Échographie et doppler

L’échographie est une technique d’imagerie médicale qui repose sur l’utilisation d’ultrasons, c’est-à-dire d’ondes sonores inaudibles, qui permettent de « visualiser » l’intérieur du corps. Ces ondes « rebondissent » sur les tissus ou organes que l’on souhaite examiner et un traitement informatique permet de produire une image des organes examinés sur un écran.

Cet examen est utilisé pour de très nombreuses indications car il peut être pratiqué sur n’importe quelle partie du corps. Il permet de visualiser les organes situés au niveau de l’abdomen, du petit bassin, du cou (thyroïde, ganglions, foie, raté, pancréas, reins, vessie, organes génitaux) mais aussi les vaisseaux -artères et veines- les ligaments et le cœur.
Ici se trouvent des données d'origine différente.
/-!
# [AbsTopIII] Prop 4.2 (i), geometric column: id-rigidity of «objects mapping to `𝕏`» from the slice

PROOF-ONLY reduction file (abc-iut cell, campaign-L item R1.2 of the `EA` column of [AbsTopIII]
Prop 4.2 / Cor 4.5; classical category theory).  S. Mochizuki, *Topics in Absolute Anabelian Geometry
III*, proof of Prop 4.2 (i), kurims p.106 l.11–19:

> To verify the id-rigidity of `EA`, it suffices to observe that for any object `X ∈ Ob(EA)` … the
> full subcategory of `EA` consisting of objects that map to `X` may … be identified with the category
> of finite étale R-localizations `Loc_R(X)` … Thus, the id-rigidity of `EA` follows immediately from
> the slimness assertion of Lemma 4.3 below.

abc-iut-L4-t14's criterion `isIdRigid_of_forall_isIdRigid_mapsTo` (IdRigidLocalCriterion.lean) turns
print's sentence into: `EA` is id-rigid as soon as every full subcategory
`{Y | Nonempty (Y ⟶ X)}` is.  This file splits THAT hypothesis, for a fixed `X`, into two honest pieces
and discharges the second at the geometric model:

* `isIdRigid_iff_of_equivalence_univ` — id-rigidity is invariant under an equivalence of categories
  living in DIFFERENT universes (the tree's `isIdRigid_of_equivalence` wants equal universe levels; the slice
  `Over 𝕏` of `HolRS` has `Hom`s in `Type 1`, the covering categories `CovFin` in `Type 0`);
* `isIdRigid_mapsTo_of_over` — **for any category `C` and object `X`: if (H1) every automorphism of
  `X` commuting with all endomorphisms of `X` is the identity, and (H2) the SLICE `Over X` is id-rigid,
  then the full subcategory `{Y | Nonempty (Y ⟶ X)}` is id-rigid** (an automorphism `α` of its
  identity functor has `α_X` commuting with `End X`, so `α_X = 𝟙` by (H1); then every `α_Y` is a
  morphism OVER `X` by naturality along `Y ⟶ X`, i.e. `α` restricts to an automorphism of `𝟭_{Over X}`,
  trivial by (H2));
* `ObjectProperty.overFullSubcategoryEquiv` — for a full subcategory `P` closed DOWNWARDS along
  morphisms (`Y ⟶ Z`, `P Z ⇒ P Y`; e.g. `P = ⊤`, or «hyperbolic» for finite étale covers), the slice of
  `P.FullSubcategory` over `X` is equivalent to the slice of `C` over `X.obj`;
* `HolRS.isIdRigid_over_of_isIdRigid_connectedCover` — **(H2) at the geometric model**: the slice of
  `HolRS` over `𝕏` is id-rigid as soon as the category of CONNECTED finite covering spaces of `𝕏^top`
  is (transport along `HolRS.overEquivConnectedCovFin`, p434602) — the latter is the cell's (3ε)
  «`Aut(𝟭) ≅ Z(π̂₁)` on connected covers» (abc-iut-L6-t18, `CoveringConnectedIdRigid.lean`), so (H2)
  holds whenever `Z(π̂₁(𝕏^top)) = 1`, unconditionally for `ℂ ∖ F`, `2 ≤ |F| < ∞`;
* `HolRS.isIdRigid_mapsTo_of_connectedCover` — the two pieces assembled in the shape consumed by
  `HolRS.isIdRigid_EA_of_forall_isIdRigid_mapsTo`: for `Q` closed downwards under holomorphic finite
  étale maps and `𝕏 ∈ Q`, (H1 for `𝕏` in `HolRS`) + (connected finite covers of `𝕏^top` id-rigid) ⇒
  «objects of `EA(Q)` mapping to `𝕏`» is id-rigid.

HONEST RESIDUAL, per object `𝕏`: (H1) «a biholomorphic automorphism of `𝕏` commuting with every
holomorphic finite étale endomorphism of `𝕏` is the identity» (for `ℙ¹ ∖ {0,1,∞}`: `Aut = 𝔖₃` is
centre-free — needs the classification of its automorphisms, not in the tree) and
`Z(π̂₁(𝕏^top)) = 1`; print instead invokes Lemma 4.3 (slimness of `Π` of the CORE `[X / Aut X]`),
which is abc-iut-L4-t14's `LocCategoryGroupModel` route.  Nothing here bears on [IUTchIII] Cor. 3.12;
model ≠ reconstruction; a support lemma is not a node.

## References

* S. Mochizuki, *Topics in Absolute Anabelian Geometry III*, kurims ms, §0 p.27 (id-rigid), proof of
  Prop 4.2 (i) p.106 l.11–19. [MochizukiAbsTopIII2015]
-/

noncomputable section

open CategoryTheory

namespace Literature.AnabelianGeometry.AbsoluteAnabelian

universe v u v' u'

/-! ### §0 Id-rigidity along an equivalence across universes -/

section Univ

variable {C : Type u} [Category.{v} C] {D : Type u'} [Category.{v'} D]

/-- One direction of `isIdRigid_iff_of_equivalence_univ` (heterogeneous universes).
[cite: MochizukiAbsTopIII2015, Section 0 p.27] -/
private theorem isIdRigid_of_equivalence_univ_aux (e : C ≌ D) (hD : IsIdRigid D) : IsIdRigid C := by
  refine isRigidFunctor_of_hom_app_eq_id fun α c => ?_
  let W : e.inverse ⋙ e.functor ≅ e.inverse ⋙ e.functor :=
    Functor.isoWhiskerRight (Functor.isoWhiskerLeft e.inverse α) e.functor
  have hβ : e.counitIso.symm ≪≫ W ≪≫ e.counitIso = Iso.refl _ := hD _
  have hW : W = Iso.refl _ := by
    have : W = e.counitIso ≪≫ (e.counitIso.symm ≪≫ W ≪≫ e.counitIso) ≪≫ e.counitIso.symm := by
      simp only [Iso.trans_assoc, Iso.self_symm_id, Iso.trans_refl, Iso.self_symm_id_assoc]
    rw [this, hβ, Iso.refl_trans, Iso.self_symm_id]
  have hG : ∀ d : D, α.hom.app (e.inverse.obj d) = 𝟙 _ := fun d => by
    have h := congrArg (fun t => t.hom.app d) hW
    simp only [W, Functor.isoWhiskerRight_hom, Functor.isoWhiskerLeft_hom, Functor.whiskerRight_app,
      Functor.whiskerLeft_app, Iso.refl_hom, NatTrans.id_app] at h
    apply e.functor.map_injective
    rw [CategoryTheory.Functor.map_id]
    exact h
  have nat := α.hom.naturality (e.unitIso.hom.app c)
  have hc : α.hom.app ((e.functor ⋙ e.inverse).obj c) = 𝟙 _ := hG (e.functor.obj c)
  rw [hc] at nat
  have key : α.hom.app c ≫ e.unitIso.hom.app c = 𝟙 _ ≫ e.unitIso.hom.app c := by
    have h := nat.symm
    simp only [Functor.id_obj, Functor.id_map, Category.comp_id, Category.id_comp] at h ⊢
    exact h
  exact (cancel_mono (e.unitIso.hom.app c)).1 key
L’échographie permet de rechercher des anomalies comme des malformations, des tumeurs ou des kystes et elle est également utilisée pour guider visuellement le médecin lors de la réalisation de ponctions, biopsies ou d’autres examens.

Le doppler utilise les ultra-sons et non les rayons X. Il fonctionne sur les mêmes bases que l’échographie, à laquelle il est très souvent associé. Le doppler permet d’explorer le flux sanguin dans les artères et les veines. Il a pour but de détecter la présence éventuelle d’un obstacle qui empêcherait la bonne irrigation des organes. Il est prescrit en cas de suspicion de phlébite ou de plaques d’athérome.

1 / À votre arrivée
La secrétaire procède à votre accueil en récupérant vos papiers de sécurité sociale et votre ordonnance. Elle vous indique ensuite où patienter en attendant que l’on vienne vous chercher pour l’examen.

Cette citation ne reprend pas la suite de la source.